Isadora Duncan ünlü alıntılar

son güncelleme : 5 Eylül 2024

other language: spanish | czech | german | french | italian | slovak | turkish | ukrainian | dutch | russian | portuguese

Isadora Duncan
  • Beden hareketi aracılığı ile insan ruhunun ilahi ifadesi olabilecek dansı arıyorum.

  • Benim sloganım - sınır tanımayan.

  • Dans: En Özgür Bedendeki En Yüksek Zeka.

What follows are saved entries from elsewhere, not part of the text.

import Summits.Parity.GeneralizedHardyLittlewood.Theorems.ChenParityOracleBLAPHostParityFromBrickSwitchedBoxes
import HarnessLib

/-!
# Route `ChenParityOracleBLAP` — crux S1 = `HostParityFromBrick` (stmt-Parity-20045): Type-II pieces — `ρ`-adic classes of pairs

Support file for the prime half `K1 → K2 → HP1` of S1 (Type-II dispatch of Vaughan's identity).
A hyperbolic pair sum `∑_{M < m ≤ 2M} ∑_{V₀ < n ≤ y/m} F(m,n)` is decomposed by the `ρ`-adic
indices `⌊log m/log ρ⌋`, `⌊log n/log ρ⌋` (`pair_sum_eq_sum_classes`); a GOOD class `(i, c)`
(`ρ^{i+c+2} ≤ y`, `V₀ < ρ^c`) is a full box sum over `(Mᵢ, 2Mᵢ] × (N_c, 2N_c]`,
`Mᵢ = ⌈ρ^i⌉ − 1`, `N_c = ⌈ρ^c⌉ − 1`, with indicator-restricted coefficients
(`good_class_eq_box`); the number of classes is controlled by `floor_log_div_le`.

References: H. Iwaniec, E. Kowalski, *Analytic Number Theory* (2004), §13.4, §17.3
[IwaniecKowalski2004].
-/

namespace Summit.Parity.GeneralizedHardyLittlewood.Theorems

open Finset Real

/-- **Class decomposition of a hyperbolic pair sum.**  For `ρ > 1`:
`∑_{M<m≤2M} ∑_{V₀<n≤y/m} F(m,n) = ∑_{i ≤ cls(2M)} ∑_{c ≤ cls(y)} ∑_{m: cls m = i} ∑_{n: cls n = c} F(m,n)`
with `cls t = ⌊log t/log ρ⌋`. -/
theorem pair_sum_eq_sum_classes {ρ : ℝ} (hρ : 1 < ρ) (M y V₀ : ℕ) (F : ℕ → ℕ → ℝ) :
    ∑ m ∈ Ioc M (2 * M), ∑ n ∈ Ioc V₀ (y / m), F m n =
      ∑ i ∈ range (⌊Real.log (2 * M : ℕ) / Real.log ρ⌋₊ + 1),
        ∑ c ∈ range (⌊Real.log y / Real.log ρ⌋₊ + 1),
          ∑ m ∈ (Ioc M (2 * M)).filter (fun m : ℕ => ⌊Real.log (m : ℝ) / Real.log ρ⌋₊ = i),
            ∑ n ∈ (Ioc V₀ (y / m)).filter (fun n : ℕ => ⌊Real.log (n : ℝ) / Real.log ρ⌋₊ = c), F m n := by
  classical
  -- fibrewise in `m`
  have hm : ∀ m ∈ Ioc M (2 * M), ⌊Real.log m / Real.log ρ⌋₊ ∈
      range (⌊Real.log (2 * M : ℕ) / Real.log ρ⌋₊ + 1) := by
    intro m hm
    rw [Finset.mem_Ioc] at hm
    rw [Finset.mem_range, Nat.lt_succ_iff]
    exact floor_log_div_mono hρ hm.2
  rw [← Finset.sum_fiberwise_of_maps_to hm]
  refine Finset.sum_congr rfl fun i _ => ?_
  -- fibrewise in `n`, then swap
  have hinner : ∀ m ∈ (Ioc M (2 * M)).filter (fun m : ℕ => ⌊Real.log (m : ℝ) / Real.log ρ⌋₊ = i),
      ∑ n ∈ Ioc V₀ (y / m), F m n = ∑ c ∈ range (⌊Real.log y / Real.log ρ⌋₊ + 1),
        ∑ n ∈ (Ioc V₀ (y / m)).filter (fun n : ℕ => ⌊Real.log (n : ℝ) / Real.log ρ⌋₊ = c), F m n := by
    intro m _
    have hn : ∀ n ∈ Ioc V₀ (y / m), ⌊Real.log n / Real.log ρ⌋₊ ∈
        range (⌊Real.log y / Real.log ρ⌋₊ + 1) := by
      intro n hn
      rw [Finset.mem_Ioc] at hn
      rw [Finset.mem_range, Nat.lt_succ_iff]
      exact floor_log_div_mono hρ (hn.2.trans (Nat.div_le_self y m))
    rw [← Finset.sum_fiberwise_of_maps_to hn]
  rw [Finset.sum_congr rfl hinner, Finset.sum_comm]

/-- Members of the class `c` lie in `[ρ^c, ρ^{c+1})`. -/
theorem rho_class_bounds {ρ : ℝ} (hρ : 1 < ρ) {n c : ℕ} (hn : 1 ≤ n)
    (hc : ⌊Real.log n / Real.log ρ⌋₊ = c) : ρ ^ c ≤ (n : ℝ) ∧ (n : ℝ) < ρ ^ (c + 1) := by
  have h1 := rho_pow_floor_le hρ hn
  have h2 := lt_rho_pow_floor_succ hρ n
  rw [hc] at h1 h2
  exact ⟨h1, h2⟩

/-- **A good class is a full box.**  For `ρ ∈ (1, 6/5]`, `2 ≤ ρ^i`, `2 ≤ ρ^c`, `ρ^{i+c+2} ≤ y`
and `V₀ < ρ^c`: with `Mᵢ = ⌈ρ^i⌉ − 1`, `N_c = ⌈ρ^c⌉ − 1`,
`∑_{M<m≤2M, cls m = i} ∑_{V₀<n≤y/m, cls n = c} F(m,n)`
`= ∑_{Mᵢ<m≤2Mᵢ} ∑_{N_c<n≤2N_c} [M<m≤2M ∧ cls m = i] [cls n = c] F(m,n)`. -/
theorem good_class_eq_box {ρ : ℝ} (hρ : 1 < ρ) (hρ2 : ρ ≤ 6 / 5) {M y V₀ i c : ℕ}
    (hi2 : (2 : ℝ) ≤ ρ ^ i) (hc2 : (2 : ℝ) ≤ ρ ^ c) (htop : ρ ^ (i + c + 2) ≤ (y : ℝ))
    (hV₀ : (V₀ : ℝ) < ρ ^ c) (F : ℕ → ℕ → ℝ) :
    ∑ m ∈ (Ioc M (2 * M)).filter (fun m : ℕ => ⌊Real.log (m : ℝ) / Real.log ρ⌋₊ = i),
        ∑ n ∈ (Ioc V₀ (y / m)).filter (fun n : ℕ => ⌊Real.log (n : ℝ) / Real.log ρ⌋₊ = c), F m n =
      ∑ m ∈ Ioc (⌈ρ ^ i⌉₊ - 1) (2 * (⌈ρ ^ i⌉₊ - 1)),
        ∑ n ∈ Ioc (⌈ρ ^ c⌉₊ - 1) (2 * (⌈ρ ^ c⌉₊ - 1)),
          (if m ∈ Ioc M (2 * M) ∧ ⌊Real.log m / Real.log ρ⌋₊ = i then (1 : ℝ) else 0) *
            ((if ⌊Real.log n / Real.log ρ⌋₊ = c then (1 : ℝ) else 0) * F m n) := by
  classical
  have hρ0 : (0 : ℝ) < ρ := by linarith
  -- rewrite the RHS as a sum over filters
  have hR : ∑ m ∈ Ioc (⌈ρ ^ i⌉₊ - 1) (2 * (⌈ρ ^ i⌉₊ - 1)),
        ∑ n ∈ Ioc (⌈ρ ^ c⌉₊ - 1) (2 * (⌈ρ ^ c⌉₊ - 1)),
          (if m ∈ Ioc M (2 * M) ∧ ⌊Real.log m / Real.log ρ⌋₊ = i then (1 : ℝ) else 0) *
            ((if ⌊Real.log n / Real.log ρ⌋₊ = c then (1 : ℝ) else 0) * F m n) =
      ∑ m ∈ (Ioc (⌈ρ ^ i⌉₊ - 1) (2 * (⌈ρ ^ i⌉₊ - 1))).filter
          (fun m : ℕ => m ∈ Ioc M (2 * M) ∧ ⌊Real.log (m : ℝ) / Real.log ρ⌋₊ = i),
        ∑ n ∈ (Ioc (⌈ρ ^ c⌉₊ - 1) (2 * (⌈ρ ^ c⌉₊ - 1))).filter
          (fun n : ℕ => ⌊Real.log (n : ℝ) / Real.log ρ⌋₊ = c), F m n := by
    rw [Finset.sum_filter]
    refine Finset.sum_congr rfl fun m _ => ?_
    split_ifs with hm
    · rw [Finset.sum_filter]
      refine Finset.sum_congr rfl fun n _ => ?_
      split_ifs <;> simp
    · exact Finset.sum_eq_zero fun n _ => by rw [zero_mul]
  rw [hR]
  -- the `m`-index sets agree
  have hMset : (Ioc M (2 * M)).filter (fun m : ℕ => ⌊Real.log (m : ℝ) / Real.log ρ⌋₊ = i) =
      (Ioc (⌈ρ ^ i⌉₊ - 1) (2 * (⌈ρ ^ i⌉₊ - 1))).filter
        (fun m : ℕ => m ∈ Ioc M (2 * M) ∧ ⌊Real.log (m : ℝ) / Real.log ρ⌋₊ = i) := by
    ext m
    simp only [Finset.mem_filter]
    constructor
    · rintro ⟨hm, hmi⟩
      have hm1 : 1 ≤ m := by rw [Finset.mem_Ioc] at hm; omega
      obtain ⟨h1, h2⟩ := rho_class_bounds hρ hm1 hmi
      exact ⟨mem_Ioc_of_rho_interval hρ hρ2 (e := 1) (by norm_num) hi2 h1 h2, hm, hmi⟩
    · rintro ⟨-, hm, hmi⟩
      exact ⟨hm, hmi⟩
  rw [← hMset]
  refine Finset.sum_congr rfl fun m hm => ?_
  rw [Finset.mem_filter] at hm
  obtain ⟨hmM, hmi⟩ := hm
  have hm1 : 1 ≤ m := by rw [Finset.mem_Ioc] at hmM; omega
  obtain ⟨hmlo, hmhi⟩ := rho_class_bounds hρ hm1 hmi
  -- the `n`-index sets agree
  congr 1
  ext n
  simp only [Finset.mem_filter]
  constructor
  · rintro ⟨hn, hnc⟩
    have hn1 : 1 ≤ n := by rw [Finset.mem_Ioc] at hn; omega
    obtain ⟨h1, h2⟩ := rho_class_bounds hρ hn1 hnc
    exact ⟨mem_Ioc_of_rho_interval hρ hρ2 (e := 1) (by norm_num) hc2 h1 h2, hnc⟩
  · rintro ⟨hn, hnc⟩
    have hn1 : 1 ≤ n := by
      rw [Finset.mem_Ioc] at hn
      have : 1 ≤ ⌈ρ ^ c⌉₊ := Nat.one_le_ceil_iff.mpr (by linarith)
      omega
    obtain ⟨h1, h2⟩ := rho_class_bounds hρ hn1 hnc
    refine ⟨?_, hnc⟩
    rw [Finset.mem_Ioc]
    constructor
    · exact_mod_cast hV₀.trans_le h1
    · -- `m n < ρ^{i+1} ρ^{c+1} = ρ^{i+c+2} ≤ y`
      have hmn : ((m * n : ℕ) : ℝ) < (y : ℝ) := by
        push_cast
        calc (m : ℝ) * n < ρ ^ (i + 1) * ρ ^ (c + 1) :=
              mul_lt_mul'' hmhi h2 (Nat.cast_nonneg m) (Nat.cast_nonneg n)
          _ = ρ ^ (i + c + 2) := by rw [← pow_add]; ring_nf
          _ ≤ y := htop
      have hmn' : m * n ≤ y := (by exact_mod_cast hmn : m * n < y).le
      exact (Nat.le_div_iff_mul_le (by omega)).2 (by rw [mul_comm]; exact hmn')

/-- `log ρ ≥ (ρ − 1)/2` for `1 < ρ ≤ 2`; hence `⌊log t/log ρ⌋ ≤ 2 log t/(ρ−1)` for `t ≥ 1`. -/
theorem floor_log_div_le {ρ : ℝ} (hρ : 1 < ρ) (hρ2 : ρ ≤ 2) {t : ℕ} (ht : 1 ≤ t) :
    (⌊Real.log t / Real.log ρ⌋₊ : ℝ) ≤ 2 * Real.log t / (ρ - 1) := by
  have hlt : 0 ≤ Real.log t := Real.log_nonneg (by exact_mod_cast ht)
  have hlρ : 0 < Real.log ρ := Real.log_pos hρ
  -- `(ρ - 1)/2 ≤ log ρ`: from `log ρ ≥ 1 - 1/ρ = (ρ-1)/ρ ≥ (ρ-1)/2`
  have h1 : (ρ - 1) / 2 ≤ Real.log ρ := by
    have h := Real.add_one_le_exp (-Real.log ρ)
    rw [Real.exp_neg, Real.exp_log (by linarith)] at h
    have hρ0 : (0 : ℝ) < ρ := by linarith
    have h2 : 1 - Real.log ρ ≤ ρ⁻¹ := by linarith
    have h3 : ρ⁻¹ ≤ 1 - (ρ - 1) / 2 := by
      rw [inv_eq_one_div, div_le_iff₀ hρ0]; nlinarith
    linarith
  calc (⌊Real.log t / Real.log ρ⌋₊ : ℝ) ≤ Real.log t / Real.log ρ := Nat.floor_le (by positivity)
    _ ≤ Real.log t / ((ρ - 1) / 2) := div_le_div_of_nonneg_left hlt (by linarith) h1
    _ = 2 * Real.log t / (ρ - 1) := by field_simp

end Summit.Parity.GeneralizedHardyLittlewood.Theorems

  • Aynı şekilde üç tür dansçı vardır: birincisi, dansı kişiliksiz ve zarif arabesklerden oluşan bir tür jimnastik tatbikatı olarak görenler; ikincisi, zihinlerini yoğunlaştırarak bedeni istenen bir duygunun ritmine yönlendiren, hatırlanan bir duyguyu veya deneyimi ifade edenler. Ve son olarak, bedeni ruhun ilhamına teslim ederek aydınlık bir akışkanlığa dönüştürenler var.

  • Bir dansçı, eğer harikaysa, insanlara sonsuza dek yanlarında taşıyabilecekleri bir şey verebilir. Bunu asla unutamazlar ve bu onları değiştirmiştir, ancak bunu asla bilemeyebilirler.

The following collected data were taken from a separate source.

/-!
# Eisenstein coefficients `⟨f, E(·, ½ + ir)⟩` and Eisenstein wave packets on `SL₂(ℤ)\ℍ`
(Iwaniec, *Spectral Methods of Automorphic Forms*, GSM 53, §7.1 (7.5)–(7.6), Proposition 7.1 (first
claim), §7.2 (the functions `f_𝔞`), Theorem 7.3 (7.15); PDF pp. 69–75)

Part of the `provefact` decomposition of `Literature.NumberTheory.Automorphic.Iwaniec2002_thm_7_4_modular`
(`ModularPretrace.lean`): the continuous spectrum of `L²(SL₂(ℤ)\ℍ)`. The eigenpacket
`E(z, ½ + ir)` (`eisensteinCrit`, `ModularEisensteinCriticalLine.lean`) is not square integrable, so
the spectral coefficient of an `f ∈ L²(𝒟)` is defined by the absolutely convergent integral only for
bounded `f`, and the synthesis of a coefficient function `g(r)` — Iwaniec's *Eisenstein transform*
(7.5), here called a wave packet — is square integrable on the fundamental domain only after the
constant term is controlled by Plancherel's theorem in the horocycle variable `log y`. This file
supplies these measure-theoretic facts (everything is PROVED, nothing is vendored):

1. **Tonelli on the Roelcke strip** `S = {|x| < ½, y > √3/2} ⊇ 𝒟ᵒ` (`lintegral_roelckeStrip_eq`);
   hence `∫⁻_𝒟 h(Im z) dμ ≤ ∫⁻_{y > √3/2} h(y) y⁻² dy` and `√(Im z) ∈ L¹(𝒟)`
   (`lintegral_fd_comp_im_le`, `lintegral_fd_sqrt_im_lt_top`).
2. **`E(·, ½ + ir) ∈ L¹(𝒟)` locally uniformly in `r`**: with `c = critFactor` and the cusp bound
   `|E(z, ½ + ir)| ≤ 2√y + |c(r)| C e^{−2πy}` of `ModularEisensteinFourier.lean`, the dominating
   function `2√(Im z) + K` is integrable on `𝒟`; `(z, r) ↦ E(z, ½ + ir)` is jointly measurable
   (separately continuous).
3. **The Eisenstein coefficient** `eisCoef f r = ∫_𝒟 f(z) conj E(z, ½ + ir) dμ(z)` of a bounded
   measurable `f`: continuity in `r` (dominated convergence), linearity in `f`, a locally uniform
   bound, and `eisCoef f (−r) = ∫_𝒟 f E(·, ½ + ir)` (`E(z, ½ − ir) = conj E(z, ½ + ir)`).
4. **Wave packets** `eisPacket g z = ∫ g(r) E(z, ½ + ir) dr` for bounded measurable compactly
   supported profiles `g` ((7.5) without the factor `1/4π`): continuity and automorphy in `z`, the
   **pairing** `∫_𝒟 f conj(eisPacket g) dμ = ∫ conj(g r) eisCoef f r dr` (Fubini), orthogonality to
   Maass cusp forms with real spectral parameter and to constants (from `EisensteinOrthogonality.lean`).
5. **Wave packets are square integrable on `𝒟`** (Proposition 7.1, first claim, for `SL₂(ℤ)`): the
   constant term of `eisPacket g` at height `y` is `√y (A(log y) + B(log y))` with `A, B` Fourier
   transforms of `g` and `g · φ(½ + i·)` (`|φ| = 1`), square integrable by Plancherel
   (`Literature.Analysis.FunctionSpaces.memLp_two_fourierIntegral`), and the remainder is bounded;
   hence `MemLp (eisPacket g) 2 μ𝒟` (`memLp_eisPacket`).

Mathlib: `MeasureTheory.continuousAt_of_dominated`, `measurable_uncurry_of_continuous_of_measurable`,
`MeasureTheory.integral_integral_swap`, `Integrable.mul_prod`, `Real.fourierIntegral`,
`MeasureTheory.MemLp.of_bound`. Literature: `eisensteinCrit`, `continuous_eisensteinCrit`,
`critFactor`, `continuous_critFactor` (`ModularEisensteinCriticalLine.lean`); `norm_eisensteinCrit_le`,
`eisCT`, `eisCT_eq`, `eisRem`, `norm_eisRem_le`, `scatPhi`, `norm_scatPhi_critS`, `eisensteinCrit_neg`
(`ModularEisensteinFourier.lean`); `IsMaassCuspForm.integral_fd_conj_mul_eisensteinCrit`,
`integral_fd_eisensteinCrit_eq_zero`, `lintegral_upperHalfPlane_eq`, `setLIntegral_upperHalf_eq_iterated`,
`invCoe_mk` (`EisensteinOrthogonality.lean`); `roelckeStrip`, `lintegral_fd_le_roelckeStrip`,
`pt_mem_roelckeStrip_iff` (`RoelckeSelbergBound.lean`); `half_le_im_of_mem_fd`,
`isFiniteMeasure_restrict_fd` (`CuspFormsCompact.lean`); `memLp_two_fourierIntegral`
(`Analysis/FunctionSpaces/PlancherelL1L2.lean`).

## References
* [Iwaniec2002] H. Iwaniec, *Spectral Methods of Automorphic Forms*, 2nd ed., GSM 53, AMS 2002,
  §7.1 (7.5)–(7.6) & Prop. 7.1, PDF pp. 69–71; §7.2, PDF p. 72; Thm 7.3 (7.15), PDF p. 75.
-/

noncomputable section

namespace Literature.NumberTheory.Automorphic

open MeasureTheory Set Filter Real UpperHalfPlane
open scoped _root_.Topology _root_.MatrixGroups _root_.ComplexConjugate _root_.NNReal _root_.ENNReal _root_.Modular

local notation "Γℤ" => (𝒮ℒ : Subgroup (GL (Fin 2) ℝ))
local notation "μ𝒟" => MeasureTheory.Measure.restrict (volume : Measure ℍ) (ModularGroup.fd)

attribute [local instance] isFiniteMeasure_restrict_fd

  • Sana ne anlama geldiğini söyleyebilseydim, dans etmenin bir anlamı olmazdı

  • Dans, bir bireyde yoğunlaşan evrenin hareketidir.

  • Küçük çocukların acı çekmesine izin verildiği sürece, bu dünyada gerçek bir aşk yoktur.

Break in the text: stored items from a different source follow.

/-! ### Scalar comparison lemmas for `u′ = r·u` -/

/-- **Exponential growth from below**: if `u′ = r u`, `u ≥ 0` and `r ≥ a` on `[0, t]`, then
`u(0) e^{a s} ≤ u(s)` on `[0, t]`. [folklore] -/
theorem htcTP_exp_growth_lower {u r : ℝ → ℝ} (hu' : ∀ s, HasDerivAt u (r s * u s) s)
    (hunn : ∀ s, 0 ≤ u s) {t a : ℝ} (hr : ∀ s ∈ Icc 0 t, a ≤ r s) :
    ∀ s ∈ Icc 0 t, u 0 * Real.exp (a * s) ≤ u s := by
  have hQ : ∀ s, HasDerivAt (fun q => u q * Real.exp (-(a * q)))
      (r s * u s * Real.exp (-(a * s)) + u s * (Real.exp (-(a * s)) * (-a))) s := fun s =>
    (hu' s).mul (htcTP_hasDerivAt_exp_neg_mul a s)
  have hQ' : ∀ s ∈ Icc 0 t, 0 ≤ r s * u s * Real.exp (-(a * s)) + u s * (Real.exp (-(a * s)) * (-a)) := by
    intro s hs
    have h1 : r s * u s * Real.exp (-(a * s)) + u s * (Real.exp (-(a * s)) * (-a)) =
        (r s - a) * (u s * Real.exp (-(a * s))) := by ring
    rw [h1]
    exact mul_nonneg (by linarith [hr s hs]) (mul_nonneg (hunn s) (Real.exp_pos _).le)
  intro s hs
  have h1 := htcTP_le_of_deriv_nonneg hQ hQ' s hs
  simp only [mul_zero, neg_zero, Real.exp_zero, mul_one] at h1
  have h2 : u s = u s * Real.exp (-(a * s)) * Real.exp (a * s) := by
    rw [mul_assoc, ← Real.exp_add, neg_add_cancel, Real.exp_zero, mul_one]
  rw [h2]
  exact mul_le_mul_of_nonneg_right h1 (Real.exp_pos _).le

  • Basit bir jest yapmayı öğrenmem yıllar süren mücadelemi, sıkı çalışmamı ve araştırmamı aldı ve yazma sanatı hakkında basit, güzel bir cümle yazmanın yıllarca yoğun çaba gerektireceğini fark edecek kadar çok şey biliyorum.

  • Dans - tekrar yaşamak için ölen her şeyin ritmidir; Güneşin sonsuz doğuşudur.

  • Ah Kadın, önümüze, güzelliğe hasret, medeniyetin çirkinliğinden bıkmış gözlerimizin önüne gel, sade tuniklerle gel, altındaki bedenin çizgisini ve uyumunu görmemize izin ver ve bizim için dans et. Bize hayatın tatlılığını dans ettir. Bize gerçek dansın tatlılığını ve güzelliğini tekrar verin, bir kadının basit bilinçsiz saf bedenini görmenin sevincini tekrar verin. Büyük bir çağrı gelmiş gibi ve kadınlar bunu duymalı ve cevaplamalıdır.

  • Dansın gerçek kaynağını ararsak, doğaya gidersek, geleceğin dansının geçmişin dansı, sonsuzluğun dansı olduğunu ve her zaman aynı olduğunu ve olacağını görürüz... Dalgaların, rüzgarların, dünyanın hareketi her zaman aynı kalıcı uyumdur.

  • Evlilik sözleşmesini okuyan ve sonra içine giren her zeki kadın tüm sonuçları hak eder.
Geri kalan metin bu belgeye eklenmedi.